Deconvolution of bulk profiles uncovers functional structure variances between primary and relapse tumors
Single-cell sequencing techniques allow to understand the tumor cell composition and available single-cell profiles can serve as a reference control for analysis of bulk transcriptome profiles with deconvolution. To integrate this technique, we used as the reference a recently published single-cell profile dataset from MB [20] with detailed annotation of cell composition within them. In particular, the MB tumor cell types were distinguished into three main groups with each of them split into two subtypes: (A1; A2) cell cycle activity enriched, (B1; B2) undifferentiated progenitors and (C1; C2) differentiated neuronal-like cells. Application of the CIBERSORTx deconvolution software tool (see “Methods” section) to bulk primary and relapse transcriptome profiles demonstrated the enrichment of each cell group and subtype in a tumor at diagnosis and relapse respectively (Fig. 5a). We then analyzed group-specific differences in these compositions between primary and relapse cases. Groups 3 and 4 MB were processed separately since the reference single-cell gene profiles were provided in this format [20]. SHH-MB did not show any evident differences in cell cycle subtypes between primary and relapse samples (Additional File 1: Fig. S6a). However, the proportion of the undifferentiating progenitors appeared to be clearly increased (Fig. 5b; T-test p-value: 0.01), while formed differentiated neuron-like population decreased (Fig. 5c; T-test p-value: 0.004) in SHH-MB relapses. Notably, this effect was more evident in adult SHH-MB relapses (Additional File 1: Fig. S6b; T-test p-values: 0.01 in adults, 0.17 in infants).

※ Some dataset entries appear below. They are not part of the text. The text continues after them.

/-- **One step, reflected form** (`s ↦ −s` in both integrals; `[−δ, δ]` is symmetric): `Θ(M) = Σ_{a ∈ Fin 2} ∫ φ_a(t) Ξ_a(M · e^{tX}) dt` with
`φ₀ = f(−·)`, `Ξ₀ = Θ₁`, `φ₁ = −h(−·)`, `Ξ₁ = Θ` — the shape iterated in §2. [cite: DixmierMalliavin1978, §3 Thm. 3.1] -/
theorem exists_step_sum (Θ : A → ℂ) (hΘ : ContDiff ℝ ∞ Θ) (hc : HasCompactSupport Θ) (hU : tsupport Θ ⊆ {M | IsUnit M}) (X : A)
    {δ : ℝ} (hδ : 0 < δ) :
    ∃ (φ : Fin 2 → ℝ → ℂ) (Ξ : Fin 2 → A → ℂ),
      (∀ a, ContDiff ℝ ∞ (φ a) ∧ HasCompactSupport (φ a) ∧ tsupport (φ a) ⊆ Set.Icc (-δ) δ) ∧
      (∀ a, ContDiff ℝ ∞ (Ξ a) ∧ HasCompactSupport (Ξ a) ∧ tsupport (Ξ a) ⊆ {M | IsUnit M}) ∧
      ∀ M, Θ M = ∑ a, ∫ t, φ a t * Ξ a (M * exp (t • X)) := by
  obtain ⟨f, h, Θ₁, hf, hfc, hfs, hh, hhc, hhs, hΘ₁s, hΘ₁c, -, hΘ₁U, hstep⟩ := exists_step Θ hΘ hc hU X hδ
  -- reflection `t ↦ −t` keeps smoothness, compact support and the symmetric support bound
  have hrefl : ∀ k : ℝ → ℂ, ContDiff ℝ ∞ k → HasCompactSupport k → tsupport k ⊆ Set.Icc (-δ) δ →
      ContDiff ℝ ∞ (fun t => k (-t)) ∧ HasCompactSupport (fun t => k (-t)) ∧ tsupport (fun t => k (-t)) ⊆ Set.Icc (-δ) δ := by
    intro k hk hkc hks
    refine ⟨hk.comp contDiff_neg, hkc.comp_homeomorph (Homeomorph.neg ℝ), ?_⟩
    have : tsupport (fun t => k (-t)) = (fun t => -t) ⁻¹' tsupport k := by
      change tsupport (k ∘ (Homeomorph.neg ℝ)) = (Homeomorph.neg ℝ) ⁻¹' tsupport k
      exact tsupport_comp_eq_preimage k (Homeomorph.neg ℝ)
    rw [this]
    intro t ht
    have ht' := hks ht
    simp only [Set.mem_Icc] at ht' ⊢
    constructor <;> linarith [ht'.1, ht'.2]
  refine ⟨![fun t => f (-t), fun t => -h (-t)], ![Θ₁, Θ], ?_, ?_, fun M => ?_⟩
  · intro a
    fin_cases a
    · exact hrefl f hf hfc hfs
    · obtain ⟨h1, h2, h3⟩ := hrefl h hh hhc hhs
      refine ⟨h1.neg, h2.neg, ?_⟩
      change tsupport (fun t => -h (-t)) ⊆ Set.Icc (-δ) δ
      have e : tsupport (fun t => -h (-t)) = tsupport (fun t => h (-t)) := by
        rw [tsupport, tsupport, Function.support_fun_neg]
      rw [e]
      exact h3
  · intro a
    fin_cases a
    · exact ⟨hΘ₁s, hΘ₁c, hΘ₁U⟩
    · exact ⟨hΘ, hc, hU⟩
  · rw [hstep M, Fin.sum_univ_two]
    simp only [Matrix.cons_val_zero, Matrix.cons_val_one]
    rw [sub_eq_add_neg, ← integral_neg]
    congr 1
    · rw [← integral_neg_eq_self]
      refine integral_congr_ae (Eventually.of_forall fun t => ?_)
      simp only [neg_neg]
    · rw [← integral_neg_eq_self]
      refine integral_congr_ae (Eventually.of_forall fun t => ?_)
      simp only [neg_neg, neg_mul]
/-- **THE STRONG LAW FOR BLOCK-FACTOR PROCESSES.**  `ξ` i.i.d., `F` measurable,
`X_i = F(ξ_i, …, ξ_{i+m})` with `X_0` integrable.  Then `(1/N) Σ_{i<N} X_i → E X_0` almost surely.
(Decimate into the `m+1` residue classes; each is i.i.d., so Mathlib's strong law applies; reassemble
with `resCount/N → 1/(m+1)`.) -/
theorem strong_law_blockFactor (hξ : ∀ i, Measurable (ξ i)) (hind : iIndepFun ξ P)
    (hid : ∀ i, IdentDistrib (ξ i) (ξ 0) P P) (hF : Measurable F)
    (h1 : Integrable (blockFactor F ξ 0) P) :
    ∀ᵐ ω ∂P, Tendsto (fun N : ℕ => (∑ i ∈ range N, blockFactor F ξ i ω) / N) atTop
      (𝓝 P[blockFactor F ξ 0]) := by
  -- the strong law in each residue class
  have hclass : ∀ r : Fin (m + 1), ∀ᵐ ω ∂P, Tendsto (fun K : ℕ =>
      (∑ k ∈ range K, blockFactor F ξ (k * (m + 1) + r) ω) / K) atTop (𝓝 P[blockFactor F ξ 0]) := by
    intro r
    have hint : Integrable (blockFactor F ξ (0 * (m + 1) + r)) P :=
      (identDistrib_blockFactor hind hid hF _).symm.integrable_snd h1
    have h := strong_law_ae_real (fun k => blockFactor F ξ (k * (m + 1) + r)) hint
      (pairwise_indepFun_decimated hξ hind hF r) (identDistrib_decimated hind hid hF r)
    rw [integral_blockFactor hind hid hF] at h
    exact h
  rw [← ae_all_iff] at hclass
  filter_upwards [hclass] with ω hω
  -- reassemble
  have hm : ((m + 1 : ℕ) : ℝ) ≠ 0 := by positivity
  have e : (fun N : ℕ => (∑ i ∈ range N, blockFactor F ξ i ω) / N)
      = fun N : ℕ => ∑ r ∈ range (m + 1), ((resCount m r N : ℝ) / N)
          * ((∑ k ∈ range (resCount m r N), blockFactor F ξ (k * (m + 1) + r) ω) / resCount m r N) := by
    funext N
    rw [sum_range_eq_sum_residues (fun i => blockFactor F ξ i ω) m N, sum_div]
    exact sum_congr rfl fun r _ => sum_div_eq_mul_div _ _ _
  rw [e]
  have hlim : ∀ r ∈ range (m + 1), Tendsto (fun N : ℕ => ((resCount m r N : ℝ) / N)
      * ((∑ k ∈ range (resCount m r N), blockFactor F ξ (k * (m + 1) + r) ω) / resCount m r N))
      atTop (𝓝 ((1 / (m + 1 : ℝ)) * P[blockFactor F ξ 0])) := by
    intro r hr
    have hr' : r ≤ m := Nat.le_of_lt_succ (mem_range.1 hr)
    refine (tendsto_resCount_div hr').mul ?_
    exact (hω ⟨r, mem_range.1 hr⟩).comp (tendsto_resCount_atTop m r)
  have h := tendsto_finsetSum (range (m + 1)) hlim
  simp only [sum_const, card_range, nsmul_eq_mul] at h
  convert h using 2
  push_cast
  field_simp

end StrongLaw

/-! ## §3 Almost-sure consistency of the empirical autocovariances and of every windowed `τ̂_N(W)` -/

section Consistency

The increased proportion of activated progenitors in SHH-MB relapses was in concordance with the GO enrichment of N-Glycan biosynthesis and ribosomal biogenesis processes, that were identified in relapse-associated DEG sets (Additional File 2: Table S3). Moreover, the effect was also inspected using gene set variance analysis (GSVA) procedure: the enrichment patterns of the corresponding MB SHH cell types in primary-relapse bulk profiles fully reflected the deconvolution results (Additional File 1: Fig. S5c).
In MB Group 4 the deconvolution was showing approximately a 1.5 times increase in cell cycle activity proportion subtype in relapses (Fig. 5d; T-test p-value 0.05), as was also confirmed by GO analysis (Additional File 2: Table S5). Respectively, the proportion of differentiated neuronal-like cells in the relapses vise-a-verse decreased (Fig. 5d; T-test p-value: 0.01), while undifferentiating progenitors did not demonstrate any evident changes between primary and relapse tumors (Additional File 1: Fig. S6d; T-test p-value: 0.34). In Group 3 MB the increase of cell cycle and loss of differentiated neuronal cell proportions were reflecting patterns similar to Group 4 MB (Additional File 1: Fig. S6e–g), however, the statistical evidence of the difference between primary and relapse proportion results did not pass filtering limits (p-value < 0.05), most likely due to low amount of input sample pairs (n = 5). Nevertheless, the results were also verified via GSVA applied for Group 4 cell type markers in primary-relapse bulk profiles (Additional File 1: Fig. S5h).